You're right that if the reasoning given for seeking, knowing, or relying on
truth was "because man seeks truth" this would be an invalid reason, subject
to the Is-Ought problem. But that's not the reason I encourage you to know
truth.

> _The more you try to make logic of illogic…_

As far as Christianity, there seems to be sort of a divide between a Western
tradition that intended to show Christianity as ultimately reasonable (ie,
scholasticism in the Church of Rome, the Church of England, many Protestant
denominations) and groups that sort of just admit the system is fundamentally
unreasonable and mystical such as the Orthodox, Roman mystics like John of
Ruusbroec, Baptists, and Pentecostals. I sort of side with the latter.

> _Yes, it can.…_

It metaethics, an individual human's decree/decision is subjective. Maybe
start by looking at
[https://en.wikipedia.org/wiki/Moral_realism](https://en.wikipedia.org/wiki/Moral_realism)

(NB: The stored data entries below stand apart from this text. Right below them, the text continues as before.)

import Summits.RiemannHypothesis.RiemannHypothesis.Theorems.EtaLeadingQuarterWeakLockingLayerZeroSide
import Literature.NumberTheory.LFunctions.SchoenfeldZeroSums
import Summits.RiemannHypothesis.RiemannHypothesis.Theorems.SoloInformedQuasiWeilCell

/-!
# Real Dirichlet polynomials at the zeros of `ζ`, II: the middle range
(route EtaLeadingQuarter, item `WeakLockingLayer`, stmt-RiemannHypothesis-21792)

For `D_a(t) = ∑_{k ≤ M} a_k k^{-it}` (real `a_k`) and heights `2 ≤ X ≤ T₂`:
`∑_{X < |γ| ≤ T₂} m(ρ) γ^{-2} ‖D_a(γ)‖²
   ≤ 2 X^{-2} · 2A log(T₂ + 4) · (5(T₂+1) + 18M) · (3/2 + (log M)²/2) · ∑_k a_k²`,
where `N(t+1) − N(t) ≤ A log(t+2)` is the local zero density (tree
`Montgomery.exists_zetaZeroCount_add_one_sub_le`). Ingredients: conjugation symmetry of the
zeros (tree `sum_sdiff_zerosUpTo_eq_two_mul`), Gallagher's unit cell
`‖f(γ)‖² ≤ ∫_{γ−1/2}^{γ+1/2} (3/2‖f‖² + 1/2‖f'‖²)` (tree `Theorems.norm_sq_le_integral_cell`), the
local count, and the tree's mean value theorem `dirichletPolynomial_meanSquare_le`
(`∫_{-T}^{T} ‖D‖² ≤ (5T + 18M) ∑ |a_k|²`). All proved, RH-free.
Nothing here bears on the truth of RH.
-/

noncomputable section

open Complex MeasureTheory Set Filter Finset intervalIntegral
open scoped Real Topology ComplexConjugate

set_option linter.dupNamespace false  -- the mandated namespace repeats `RiemannHypothesis`

namespace Summit.RiemannHypothesis.RiemannHypothesis.Theorems.EtaLeadingQuarter.ZeroSide

open Literature.NumberTheory.LFunctions NicolasJExplicit SchoenfeldBound ZetaZeroTails

/-! ## Mean values of `D_a` and `D_a'` -/

/-- `∫_{-T}^{T} ‖D_a‖² ≤ (5T + 18M) ∑ a_k²` (tree `dirichletPolynomial_meanSquare_le`). [folklore] -/
theorem meanSquare_dirPoly_le (a : ℕ → ℝ) (M : ℕ) {T : ℝ} (hT : 0 < T) :
    ∫ t in -T..T, ‖dirPoly a M t‖ ^ 2 ≤ (5 * T + 18 * M) * ∑ k ∈ Finset.Icc 1 M, a k ^ 2 := by
  have h := dirichletPolynomial_meanSquare_le (fun k ↦ ((a k : ℝ) : ℂ)) M hT
  have e : ∑ k ∈ Finset.Icc 1 M, ‖((a k : ℝ) : ℂ)‖ ^ 2 = ∑ k ∈ Finset.Icc 1 M, a k ^ 2 :=
    Finset.sum_congr rfl fun k _ ↦ by rw [Complex.norm_real, Real.norm_eq_abs, sq_abs]
  rw [e] at h
  exact h

/-- `∫_{-T}^{T} ‖D_a'‖² ≤ (5T + 18M) (log M)² ∑ a_k²`. [folklore] -/
theorem meanSquare_dirPolyDeriv_le (a : ℕ → ℝ) (M : ℕ) {T : ℝ} (hT : 0 < T) :
    ∫ t in -T..T, ‖dirPolyDeriv a M t‖ ^ 2 ≤
      (5 * T + 18 * M) * (Real.log M ^ 2 * ∑ k ∈ Finset.Icc 1 M, a k ^ 2) := by
  have h := dirichletPolynomial_meanSquare_le (fun k ↦ ((a k : ℝ) : ℂ) * (-((Real.log k : ℝ) : ℂ) * I)) M hT
  have e : ∑ k ∈ Finset.Icc 1 M, ‖((a k : ℝ) : ℂ) * (-((Real.log k : ℝ) : ℂ) * I)‖ ^ 2 ≤
      Real.log M ^ 2 * ∑ k ∈ Finset.Icc 1 M, a k ^ 2 := by
    rw [Finset.mul_sum]
    refine Finset.sum_le_sum fun k hk ↦ ?_
    rw [Finset.mem_Icc] at hk
    have hk1 : (1 : ℝ) ≤ k := by exact_mod_cast hk.1
    have hkM : (k : ℝ) ≤ M := by exact_mod_cast hk.2
    have hl0 : 0 ≤ Real.log k := Real.log_nonneg hk1
    have hlM : Real.log k ≤ Real.log M := Real.log_le_log (by linarith) hkM
    rw [norm_mul, norm_mul, norm_neg, Complex.norm_I, mul_one, Complex.norm_real, Complex.norm_real,
      Real.norm_eq_abs, Real.norm_eq_abs, abs_of_nonneg hl0, mul_pow, sq_abs]
    rw [mul_comm]
    exact mul_le_mul_of_nonneg_right (pow_le_pow_left₀ hl0 hlM 2) (sq_nonneg _)
  have hK : 0 ≤ 5 * T + 18 * (M : ℝ) := by positivity
  exact h.trans (mul_le_mul_of_nonneg_left e hK)

/-! ## The local zero count around a point -/

/-- For `2 ≤ X` and any real `v`: the zeros `ρ ∈ zerosBetween X T₂` with
`v ∈ (Im ρ − 1/2, Im ρ + 1/2]` have total multiplicity `≤ 2A log(T₂ + 4)`, given the local density
`N(t+1) − N(t) ≤ A log(t+2)` (`t ≥ 0`). [folklore] -/
theorem localCount_le {A : ℝ} (hA0 : 0 ≤ A)
    (hA : ∀ t : ℝ, 0 ≤ t → (zetaZeroCount (t + 1) : ℝ) - zetaZeroCount t ≤ A * Real.log (t + 2))
    {X T₂ : ℝ} (hX : 2 ≤ X) (hXT : X ≤ T₂) (v : ℝ) :
    ∑ ρ ∈ (zerosBetween X T₂).filter (fun ρ : ℂ ↦ v ∈ Set.Ioc (ρ.im - 1 / 2) (ρ.im + 1 / 2)),
        (riemannZetaZeroOrder ρ : ℝ) ≤ 2 * A * Real.log (T₂ + 4) := by
  classical
  have hX0 : (0 : ℝ) ≤ X := by linarith
  have hd0 : 0 ≤ 2 * A * Real.log (T₂ + 4) := by
    have : 0 ≤ Real.log (T₂ + 4) := Real.log_nonneg (by linarith)
    positivity
  by_cases hv : 3 / 2 ≤ v ∧ v ≤ T₂ + 1 / 2
  · obtain ⟨hv1, hv2⟩ := hv
    have hsub : (zerosBetween X T₂).filter (fun ρ : ℂ ↦ v ∈ Set.Ioc (ρ.im - 1 / 2) (ρ.im + 1 / 2)) ⊆
        zerosBetween (v - 1) (v + 1) := by
      intro ρ hρ
      rw [Finset.mem_filter, mem_zerosBetween hX0, Set.mem_Ioc] at hρ
      obtain ⟨⟨hz, h1, h2, -, -⟩, h5, h6⟩ := hρ
      rw [mem_zerosBetween (by linarith)]
      exact ⟨hz, h1, h2, by linarith, by linarith⟩
    calc ∑ ρ ∈ (zerosBetween X T₂).filter (fun ρ : ℂ ↦ v ∈ Set.Ioc (ρ.im - 1 / 2) (ρ.im + 1 / 2)),
          (riemannZetaZeroOrder ρ : ℝ)
        ≤ ∑ ρ ∈ zerosBetween (v - 1) (v + 1), (riemannZetaZeroOrder ρ : ℝ) :=
          Finset.sum_le_sum_of_subset_of_nonneg hsub fun ρ hρ _ ↦
            zeroOrder_nonneg_of_mem_zerosBetween (by linarith) hρ
      _ = (zetaZeroCount (v + 1) : ℝ) - zetaZeroCount (v - 1) := (zetaZeroCount_sub_eq_sum (by linarith)).symm
      _ = ((zetaZeroCount (v + 1) : ℝ) - zetaZeroCount v) + ((zetaZeroCount (v - 1 + 1) : ℝ) - zetaZeroCount (v - 1)) := by
          rw [sub_add_cancel]; ring
      _ ≤ A * Real.log (v + 2) + A * Real.log (v - 1 + 2) := add_le_add (hA v (by linarith)) (hA (v - 1) (by linarith))
      _ ≤ A * Real.log (T₂ + 4) + A * Real.log (T₂ + 4) := by
          have h1 : Real.log (v + 2) ≤ Real.log (T₂ + 4) := Real.log_le_log (by linarith) (by linarith)
          have h2 : Real.log (v - 1 + 2) ≤ Real.log (T₂ + 4) := Real.log_le_log (by linarith) (by linarith)
          exact add_le_add (mul_le_mul_of_nonneg_left h1 hA0) (mul_le_mul_of_nonneg_left h2 hA0)
      _ = 2 * A * Real.log (T₂ + 4) := by ring
  · -- the filter is empty
    have hempty : (zerosBetween X T₂).filter (fun ρ : ℂ ↦ v ∈ Set.Ioc (ρ.im - 1 / 2) (ρ.im + 1 / 2)) = ∅ := by
      rw [Finset.filter_eq_empty_iff]
      intro ρ hρ hmem
      rw [mem_zerosBetween hX0] at hρ
      obtain ⟨-, -, -, h3, h4⟩ := hρ
      rw [Set.mem_Ioc] at hmem
      apply hv
      constructor <;> linarith [hmem.1, hmem.2]
    rw [hempty, Finset.sum_empty]
    exact hd0

/-! ## The middle range -/

/-- **One-sided cell bound with local count.** For `2 ≤ X ≤ T₂` and the local density constant `A`:
`∑_{X < Im ρ ≤ T₂} m(ρ) ‖D_a(Im ρ)‖² ≤ 2A log(T₂+4) · ∫_{-(T₂+1)}^{T₂+1} (3/2 ‖D_a‖² + 1/2 ‖D_a'‖²)`.
[folklore] -/
theorem sum_zerosBetween_norm_sq_le {A : ℝ} (hA0 : 0 ≤ A)
    (hA : ∀ t : ℝ, 0 ≤ t → (zetaZeroCount (t + 1) : ℝ) - zetaZeroCount t ≤ A * Real.log (t + 2))
    (a : ℕ → ℝ) (M : ℕ) {X T₂ : ℝ} (hX : 2 ≤ X) (hXT : X ≤ T₂) :
    ∑ ρ ∈ zerosBetween X T₂, (riemannZetaZeroOrder ρ : ℝ) * ‖dirPoly a M ρ.im‖ ^ 2 ≤
      2 * A * Real.log (T₂ + 4) *
        ∫ t in (-(T₂ + 1))..(T₂ + 1), (3 / 2 * ‖dirPoly a M t‖ ^ 2 + 1 / 2 * ‖dirPolyDeriv a M t‖ ^ 2) := by
  classical
  have hX0 : (0 : ℝ) ≤ X := by linarith
  set B := zerosBetween X T₂ with hB
  set d : ℝ := 2 * A * Real.log (T₂ + 4) with hd
  set R : ℝ := T₂ + 1 with hR
  set ψ : ℝ → ℝ := fun t ↦ 3 / 2 * ‖dirPoly a M t‖ ^ 2 + 1 / 2 * ‖dirPolyDeriv a M t‖ ^ 2 with hψ
  have hψc : Continuous ψ :=
    (continuous_const.mul ((continuous_dirPoly a M).norm.pow 2)).add
      (continuous_const.mul ((continuous_dirPolyDeriv a M).norm.pow 2))
  have hψ0 : ∀ t, 0 ≤ ψ t := fun t ↦ by positivity
  -- the truncated (integrable) majorant
  set ψR : ℝ → ℝ := (Icc (-R) R).indicator ψ with hψR
  have hψR0 : ∀ t, 0 ≤ ψR t := fun t ↦ Set.indicator_nonneg (fun t _ ↦ hψ0 t) t
  have hψRi : Integrable ψR :=
    (hψc.continuousOn.integrableOn_compact isCompact_Icc).integrable_indicator measurableSet_Icc
  have hd0 : 0 ≤ d := by
    have : 0 ≤ Real.log (T₂ + 4) := Real.log_nonneg (by linarith)
    rw [hd]; positivity
  have hw : ∀ ρ ∈ B, (0 : ℝ) ≤ riemannZetaZeroOrder ρ := fun ρ hρ ↦
    zeroOrder_nonneg_of_mem_zerosBetween hX0 hρ
  -- pointwise cell bound, written with indicators of `ψR`
  have hcell : ∀ ρ ∈ B, ‖dirPoly a M ρ.im‖ ^ 2 ≤ ∫ v, (Set.Ioc (ρ.im - 1 / 2) (ρ.im + 1 / 2)).indicator ψR v := by
    intro ρ hρ
    obtain ⟨-, -, -, h3, h4⟩ := (mem_zerosBetween hX0).1 hρ
    have hc := Theorems.norm_sq_le_integral_cell (hasDerivAt_dirPoly a M) (continuous_dirPolyDeriv a M) ρ.im
    rw [MeasureTheory.integral_indicator measurableSet_Ioc, ← integral_of_le (by linarith)]
    refine hc.trans_eq (intervalIntegral.integral_congr fun v hv ↦ ?_)
    rw [Set.uIcc_of_le (by linarith)] at hv
    have hvR : v ∈ Icc (-R) R := ⟨by linarith [hv.1], by linarith [hv.2]⟩
    simp only [hψR, Set.indicator_of_mem hvR, hψ]
  have hii : ∀ ρ ∈ B, Integrable fun v ↦
      (riemannZetaZeroOrder ρ : ℝ) * (Set.Ioc (ρ.im - 1 / 2) (ρ.im + 1 / 2)).indicator ψR v :=
    fun ρ _ ↦ (hψRi.indicator measurableSet_Ioc).const_mul _
  -- the local count, pointwise in `v`
  have hpt : ∀ v, ∑ ρ ∈ B, (riemannZetaZeroOrder ρ : ℝ) * (Set.Ioc (ρ.im - 1 / 2) (ρ.im + 1 / 2)).indicator ψR v ≤
      d * ψR v := by
    intro v
    have e : ∀ ρ ∈ B, (riemannZetaZeroOrder ρ : ℝ) * (Set.Ioc (ρ.im - 1 / 2) (ρ.im + 1 / 2)).indicator ψR v =
        if v ∈ Set.Ioc (ρ.im - 1 / 2) (ρ.im + 1 / 2) then (riemannZetaZeroOrder ρ : ℝ) * ψR v else 0 := by
      intro ρ _
      rw [Set.indicator_apply]
      split_ifs <;> simp
    rw [Finset.sum_congr rfl e, ← Finset.sum_filter, ← Finset.sum_mul]
    exact mul_le_mul_of_nonneg_right (localCount_le hA0 hA hX hXT v) (hψR0 v)
  -- `∫ ψR = ∫_{-R}^{R} ψ`
  have hint : ∫ v, ψR v = ∫ t in (-R)..R, ψ t := by
    rw [hψR, MeasureTheory.integral_indicator measurableSet_Icc, integral_of_le (by rw [hR]; linarith),
      integral_Icc_eq_integral_Ioc]
  calc ∑ ρ ∈ B, (riemannZetaZeroOrder ρ : ℝ) * ‖dirPoly a M ρ.im‖ ^ 2
      ≤ ∑ ρ ∈ B, (riemannZetaZeroOrder ρ : ℝ) * ∫ v, (Set.Ioc (ρ.im - 1 / 2) (ρ.im + 1 / 2)).indicator ψR v :=
        Finset.sum_le_sum fun ρ hρ ↦ mul_le_mul_of_nonneg_left (hcell ρ hρ) (hw ρ hρ)
    _ = ∫ v, ∑ ρ ∈ B, (riemannZetaZeroOrder ρ : ℝ) * (Set.Ioc (ρ.im - 1 / 2) (ρ.im + 1 / 2)).indicator ψR v := by
        rw [integral_finsetSum _ hii]
        refine Finset.sum_congr rfl fun ρ _ ↦ ?_
        rw [MeasureTheory.integral_const_mul]
    _ ≤ ∫ v, d * ψR v := integral_mono (integrable_finsetSum _ hii) (hψRi.const_mul d) hpt
    _ = d * ∫ t in (-R)..R, ψ t := by rw [MeasureTheory.integral_const_mul, hint]

/-- **Middle range.** For real coefficients `a`, `2 ≤ X ≤ T₂` and the local density constant `A`:
`∑_{X < |γ| ≤ T₂} m γ^{-2} ‖D_a(γ)‖²
  ≤ 2 X^{-2} · 2A log(T₂+4) · (5(T₂+1) + 18M) · (3/2 + (log M)²/2) · ∑ a_k²`. [folklore] -/
theorem midRange_le {A : ℝ} (hA0 : 0 ≤ A)
    (hA : ∀ t : ℝ, 0 ≤ t → (zetaZeroCount (t + 1) : ℝ) - zetaZeroCount t ≤ A * Real.log (t + 2))
    (a : ℕ → ℝ) (M : ℕ) {X T₂ : ℝ} (hX : 2 ≤ X) (hXT : X ≤ T₂) :
    ∑ ρ ∈ zerosUpTo T₂ \ zerosUpTo X,
        (riemannZetaZeroOrder (ρ : ℂ) : ℝ) / (ρ : ℂ).im ^ 2 * ‖dirPoly a M (ρ : ℂ).im‖ ^ 2 ≤
      2 * (X ^ 2)⁻¹ * (2 * A * Real.log (T₂ + 4)) *
        ((5 * (T₂ + 1) + 18 * M) * ((3 / 2 + Real.log M ^ 2 / 2) * ∑ k ∈ Finset.Icc 1 M, a k ^ 2)) := by
  classical
  have hX0 : (0 : ℝ) ≤ X := by linarith
  -- two-sided sum = 2 × one-sided sum
  have h2 := sum_sdiff_zerosUpTo_eq_two_mul (T₁ := X) (T₂ := T₂) hX0
    (g := fun z ↦ (riemannZetaZeroOrder z : ℝ) / z.im ^ 2 * ‖dirPoly a M z.im‖ ^ 2) (fun z ↦ by
      simp only [riemannZetaZeroOrder_conj_holds z, Complex.conj_im, neg_sq, norm_dirPoly_neg])
  rw [h2]
  -- `1/γ² ≤ 1/X²` on the one-sided block
  have hblock : ∑ ρ ∈ zerosBetween X T₂, (riemannZetaZeroOrder ρ : ℝ) / ρ.im ^ 2 * ‖dirPoly a M ρ.im‖ ^ 2 ≤
      (X ^ 2)⁻¹ * ∑ ρ ∈ zerosBetween X T₂, (riemannZetaZeroOrder ρ : ℝ) * ‖dirPoly a M ρ.im‖ ^ 2 := by
    rw [Finset.mul_sum]
    refine Finset.sum_le_sum fun ρ hρ ↦ ?_
    obtain ⟨-, -, -, h3, -⟩ := (mem_zerosBetween hX0).1 hρ
    have hm := zeroOrder_nonneg_of_mem_zerosBetween hX0 hρ
    have hγ : X ^ 2 ≤ ρ.im ^ 2 := pow_le_pow_left₀ hX0 h3.le 2
    have hX2 : 0 < X ^ 2 := by positivity
    calc (riemannZetaZeroOrder ρ : ℝ) / ρ.im ^ 2 * ‖dirPoly a M ρ.im‖ ^ 2
        = (ρ.im ^ 2)⁻¹ * ((riemannZetaZeroOrder ρ : ℝ) * ‖dirPoly a M ρ.im‖ ^ 2) := by ring
      _ ≤ (X ^ 2)⁻¹ * ((riemannZetaZeroOrder ρ : ℝ) * ‖dirPoly a M ρ.im‖ ^ 2) :=
        mul_le_mul_of_nonneg_right (inv_anti₀ hX2 hγ) (mul_nonneg hm (sq_nonneg _))
  have hcell := sum_zerosBetween_norm_sq_le hA0 hA a M hX hXT
  -- mean values
  have hR : 0 < T₂ + 1 := by linarith
  have hψi1 : IntervalIntegrable (fun t ↦ 3 / 2 * ‖dirPoly a M t‖ ^ 2) volume (-(T₂ + 1)) (T₂ + 1) :=
    (continuous_const.mul ((continuous_dirPoly a M).norm.pow 2)).intervalIntegrable _ _
  have hψi2 : IntervalIntegrable (fun t ↦ 1 / 2 * ‖dirPolyDeriv a M t‖ ^ 2) volume (-(T₂ + 1)) (T₂ + 1) :=
    (continuous_const.mul ((continuous_dirPolyDeriv a M).norm.pow 2)).intervalIntegrable _ _
  have hMV : ∫ t in (-(T₂ + 1))..(T₂ + 1), (3 / 2 * ‖dirPoly a M t‖ ^ 2 + 1 / 2 * ‖dirPolyDeriv a M t‖ ^ 2) ≤
      (5 * (T₂ + 1) + 18 * M) * ((3 / 2 + Real.log M ^ 2 / 2) * ∑ k ∈ Finset.Icc 1 M, a k ^ 2) := by
    rw [intervalIntegral.integral_add hψi1 hψi2, intervalIntegral.integral_const_mul,
      intervalIntegral.integral_const_mul]
    have e1 := meanSquare_dirPoly_le a M hR
    have e2 := meanSquare_dirPolyDeriv_le a M hR
    nlinarith
  have hd0 : 0 ≤ 2 * A * Real.log (T₂ + 4) := by
    have : 0 ≤ Real.log (T₂ + 4) := Real.log_nonneg (by linarith)
    positivity
  have hX2 : 0 ≤ (X ^ 2)⁻¹ := by positivity
  calc 2 * ∑ ρ ∈ zerosBetween X T₂, (riemannZetaZeroOrder ρ : ℝ) / ρ.im ^ 2 * ‖dirPoly a M ρ.im‖ ^ 2
      ≤ 2 * ((X ^ 2)⁻¹ * ∑ ρ ∈ zerosBetween X T₂, (riemannZetaZeroOrder ρ : ℝ) * ‖dirPoly a M ρ.im‖ ^ 2) :=
        by linarith
    _ ≤ 2 * ((X ^ 2)⁻¹ * (2 * A * Real.log (T₂ + 4) *
          ∫ t in (-(T₂ + 1))..(T₂ + 1), (3 / 2 * ‖dirPoly a M t‖ ^ 2 + 1 / 2 * ‖dirPolyDeriv a M t‖ ^ 2))) := by
        gcongr
    _ ≤ 2 * ((X ^ 2)⁻¹ * (2 * A * Real.log (T₂ + 4) *
          ((5 * (T₂ + 1) + 18 * M) * ((3 / 2 + Real.log M ^ 2 / 2) * ∑ k ∈ Finset.Icc 1 M, a k ^ 2)))) := by
        gcongr
    _ = _ := by ring

end Summit.RiemannHypothesis.RiemannHypothesis.Theorems.EtaLeadingQuarter.ZeroSide

end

> _I just could as well say you haven 't explored atheism enough and that's
> why you haven't arrived to it._

"I used to be a nihilist but then I thought, what's the point?"

------
ewjordan
"...the existence of the self, a subject that’s still scientifically
unsettled."

Shit like this, philosophers, is why scientists don't (and can't, and
shouldn't) engage. The words to use are "scientifically undefined", not
"scientifically unsettled" \- you can't just argue over definitions for
centuries and then blame science for that fact that none of you can agree on
what you're talking about, if anything.

You enter the realm of science when you have a testable hypothesis, not just
some vague idea that reeks of dualism that you can't conceive of not being a
"real thing", like consciousness or self.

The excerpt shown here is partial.